おまけ
結婚式を挙げた日の夜、ランスと庭にあるテーブルお茶を飲みながら月を見上げていた。
疲れていたけれど、興奮していて中々眠れず、外の風にあたることにしたのだ。
「綺麗な月だな」
「うん。そういえば以前、ランスとこんな風に月を眺めながらお茶したことがあったね」
あの時は、薬草畑を食い荒らす犯人を捜すために、ランスが寝ずの番をしていたのだった。
ちょうど今日と同じような満月だった。
「あの時俺は、ニーナにプロポーズしようと思ったんだ」
「え、そうなの!?」
「ああ。もう絶対に後悔したくなかったからな」
「それって……」
なんのこと、と聞こうと思ったらランスの手が私の頬に添えられるたので、心臓がドキリと跳ねた。
顔が近づいてきたので、目を閉じる。
ランスの息遣いが感じられたと思ったら、次の瞬間には深く唇が合わさっていた。
ワンワン! ワン!
口づけを終えてランスと見つめあっていたら、どこからか犬の鳴き声が聞こえてきた。
「わっ。ビックリした」
見れば足元に、綺麗な白銀の毛並みの犬がいた。
頭の先から尻尾の先まで合わせても1メートルないくらいの、小柄な犬だ。
「可愛い」
思わず手を伸ばしそうになると、ランスが間に入って止めた。
「ちょっと待て。
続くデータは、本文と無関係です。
import Summits.QuantumFields.YangMills.Theorems.UnitScaleTiltProp7Taylor3Word
import Summits.QuantumFields.YangMills.Theorems.UnitScaleTiltProp7ExactClause1
import HarnessLib

/-!
# Route `UnitScaleTilt`, crux K1 child «MinimiserStabilityRegPr» (stmt-QuantumFields-19200), skeleton v10, stub `stub_existenceMinimalOrbit`, route (α) (S3)(ii) GROWTH —
# T3W PART 2: THE ACTION-LEVEL TAYLOR3_W ROW OF THE EXPONENTIAL CHART `D ↦ A(e^{iD}W)` — SECOND-ORDER TAYLOR POLYNOMIAL IN THE CELL's LETTERS, THIRD-ORDER REMAINDER PROVED

Cell `ym3-torus`, width seat `ym-ust-19200-w4` (gen 2; OWNER 2026-08-28 02:30:53Z ∕ 02:33:35Z successor socket (σ-1) T3W; RULING (HESS_W) 02:40:40Z DEPMAP: GROWTH ⇐ CHART_W +
TAYLOR3_W (this file) + EL_W + HESS_W [✓ p483802 ∘ p519482 at full Landau] + (FV-u)).  THEOREMS ONLY (0 `def`, 0 `sorry`).  YM₃ on T³ is a ladder rung (R3), not the Clay
problem; nothing here claims the stub, the crux, d = 4 or the mass gap.

THE ROW.  `Prop7Growth142T3Chart.growth142_T3_chart(_approxEL)` displays TAYLOR3_W as `hT : ∀ δ ∈ S, ‖δ‖ ≤ ρ → −(C·ρ·‖δ‖²) ≤ f δ − f 0 − ℓ δ − q δ`.  For the naive exponential
chart `f(D) = A(e^{iD}W)` at ANY configuration `W` this file PROVES it with the first and second differentials written in the cell's letters (Part 1's transported `Z_k`,
`ℒ_p = Z₁ + Z₂ − Z₃ − Z₄`, exact quadratic part `𝒬_p`):
  `ℓ_W(D) = Σ_p ½Re Tr((W(∂p) − 1)^*·ℒ_p·W(∂p))`  — the cell's exact first-order functional `Lin_W` at `Y := iD`;
  `q_W(D) = Σ_p [½‖ℒ_p‖² + ½Re Tr((W(∂p) − 1)^*·𝒬_p·W(∂p))]`  — from p1's exact identity `A(U) − A(W) = Σ_p ½‖R_p − 1‖² + Σ_p ½Re Tr((W(∂p)−1)^*(R_p − 1)W(∂p))`;
  ★ `|A(e^{iD}W) − A(W) − ℓ_W(D) − q_W(D)| ≤ 4800·s·Σ_b‖D(b)‖²` for `‖D(b)‖ ≤ s ≤ ¼` — i.e. `hT` with `C·ρ := 4800·s` against the `ℓ²`-size (the sup radius `s` and the
  `ℓ²`-norm are the two scales of (141)–(142); the abstract lemma takes `S ∩ {sup ≤ s}` as its slice).
§7 is the junction with p1's `Y`-currency: `|Lin_W(Y) − ℓ_W(D)| ≤ 12a·Σ_b‖D(b)‖²` at `Y = e^{iD} − 1` over a background with plaquettes within `a` of `1`, so that
`A(e^{iD}W) − A(W) − ℓ_W(D) = [A(U) − A(W) − Lin_W(Y)] + [Lin_W(Y) − ℓ_W(D)]` turns a growth bound in p1's currency (HESS_W of record:
`Prop7CovariantCoercivity.wilsonAction4_sub_background_ge_offKernel_T3` at the chosen representative) into the chart row with approximate-EL constant `λ := 12a`.

WHAT IS PROVED (ns `…Theorems.Prop7Taylor3Word`).  §5 `norm_relPlaq_expChart_sub_lin_sub_quad_le` (per plaquette on the lattice: `‖R_p − 1 − ℒ_p − 𝒬_p‖ ≤ 4(Σ_{∂p}‖D‖)³`);
§6 `abs_sq_norm_sub_sq_norm_le`, `cubic_bookkeeping`, `abs_plaq_action_sub_taylor2_le` (abstract, `25σ³` per plaquette), `cube_sum_le`,
★ `abs_wilsonAction4_expChart_sub_taylor2_le`, `neg_le_wilsonAction4_expChart_sub_taylor2` (the `hT` shape); §7 `norm_lin_sub_lin_le`, ★ `abs_lin_pertY_sub_lin_chart_le`.

HONEST SCOPE.  Bookkeeping over Part 1, p1's exact action identity and g0's chart rows; absolute constants, no smallness of the background needed for §5–§6; nothing of
[Balaban1985Variational] is asserted; `--supports stmt-QuantumFields-19200`, count-neutral.  Not a claim about the continuum limit or the mass gap.

References: T. Bałaban, CMP 102 (1985) 277–309 [Balaban1985Variational] ((22)–(31) pp.281–283, (112) p.294, (141)–(143) p.299).
-/

set_option autoImplicit false

noncomputable section

open scoped BigOperators Matrix.Norms.L2Operator Matrix

namespace Summit.QuantumFields.YangMills.Theorems.Prop7Taylor3Word

open NormedSpace
open Literature.MathematicalPhysics.QuantumFieldTheory.Balaban1983to89
open Literature.MathematicalPhysics.QuantumFieldTheory.Balaban1983to89.T3ContinuumYM3Torus
open Literature.MathematicalPhysics.QuantumFieldTheory.Balaban1983to89.T3SectALandauChart (emb15)
open Summit.QuantumFields.YangMills.Theorems.Prop7TPrint (expHerm coe_expHerm expHermField expHermField_apply)
open Summit.QuantumFields.YangMills.Theorems.Prop7Taylor3ExpChart (norm_I_smul)
open Summit.QuantumFields.YangMills.Theorems.Prop7CovariantCoercivity (plaqHol_eq_word)
open Summit.QuantumFields.YangMills.Theorems.PerturbedPlaquette (norm_conj_SU)
open Summit.QuantumFields.YangMills.Theorems.Prop7ExactExpansion (wilsonAction4_sub_eq_relPlaq abs_half_re_trace_sub_le)
open Summit.QuantumFields.YangMills.Theorems.Prop7FlatLocalMin (sum_plaq_bonds_le)

/-! ## §5 On the lattice, per plaquette: the relative plaquette variable of `e^{iD}W` against `W(∂p)` to second order -/

section Lattice

variable {F : T3Family} {K : ℕ}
こいつおかしいぞ」
「そうかな」
言われて気配を探ってみたら、確かになにかがおかしい。
最初は犬の気配だと思ったけど、気を付けてみたらなんだか神聖な気を放っているような……。
「なんだ、完全に犬に化けたのだが。よく分かったな」
「犬が喋った!?」
変わった毛の色以外は完全に犬なのに、その犬が突然喋り出したので驚いてしまう。
「俺には魔法は効かないからな。こいつ本当は体長2メートルくらいあるぞ」
「2メートルって……」
「毛の色は白銀。本来の姿は狼……フェンリルか」
白銀で2メートルのフェンリルってそれは……。
「守護聖獣様!? どうなさったのですか」
思わぬ正体に動揺する。
「どうしたもこうしたもない。ニーナ、最近はなぜ薬草畑を作っていなかったのか」
「それは……契約の儀式のために大神殿にいましたので」
「まだ体が本調子ではないのだ。早く作るがいい」
「は、はい。分かりました」
「完全に身体が癒えるまで、私はここに滞在することにするからな。この姿なら問題なかろう。新たな主も、この近くに住んでいるようだし」
「え……と……」
「断る。新婚なので、遠慮してくれ」
迷っていたら、ランスがきっぱりと断ってしまう。
「薬草だけ食べにこい」
「ふん。なんとでも言うが良い。この国で私がいてはいけない場所などないのだ」
この二人? なんだかあまり相性がよくなさそうだ。
「でもちょっと、白い犬を飼うの、夢だったかも」
ランスと二人で暮らす素敵な家に、白い可愛い犬。ちょっといいかもしれない。
「……この私を犬扱いだと?」
「いや、あなたが犬に化けているんでしょ」
そんな二人の掛け合いを聞いていたら、これから楽しい新生活が始まりそうな予感がした。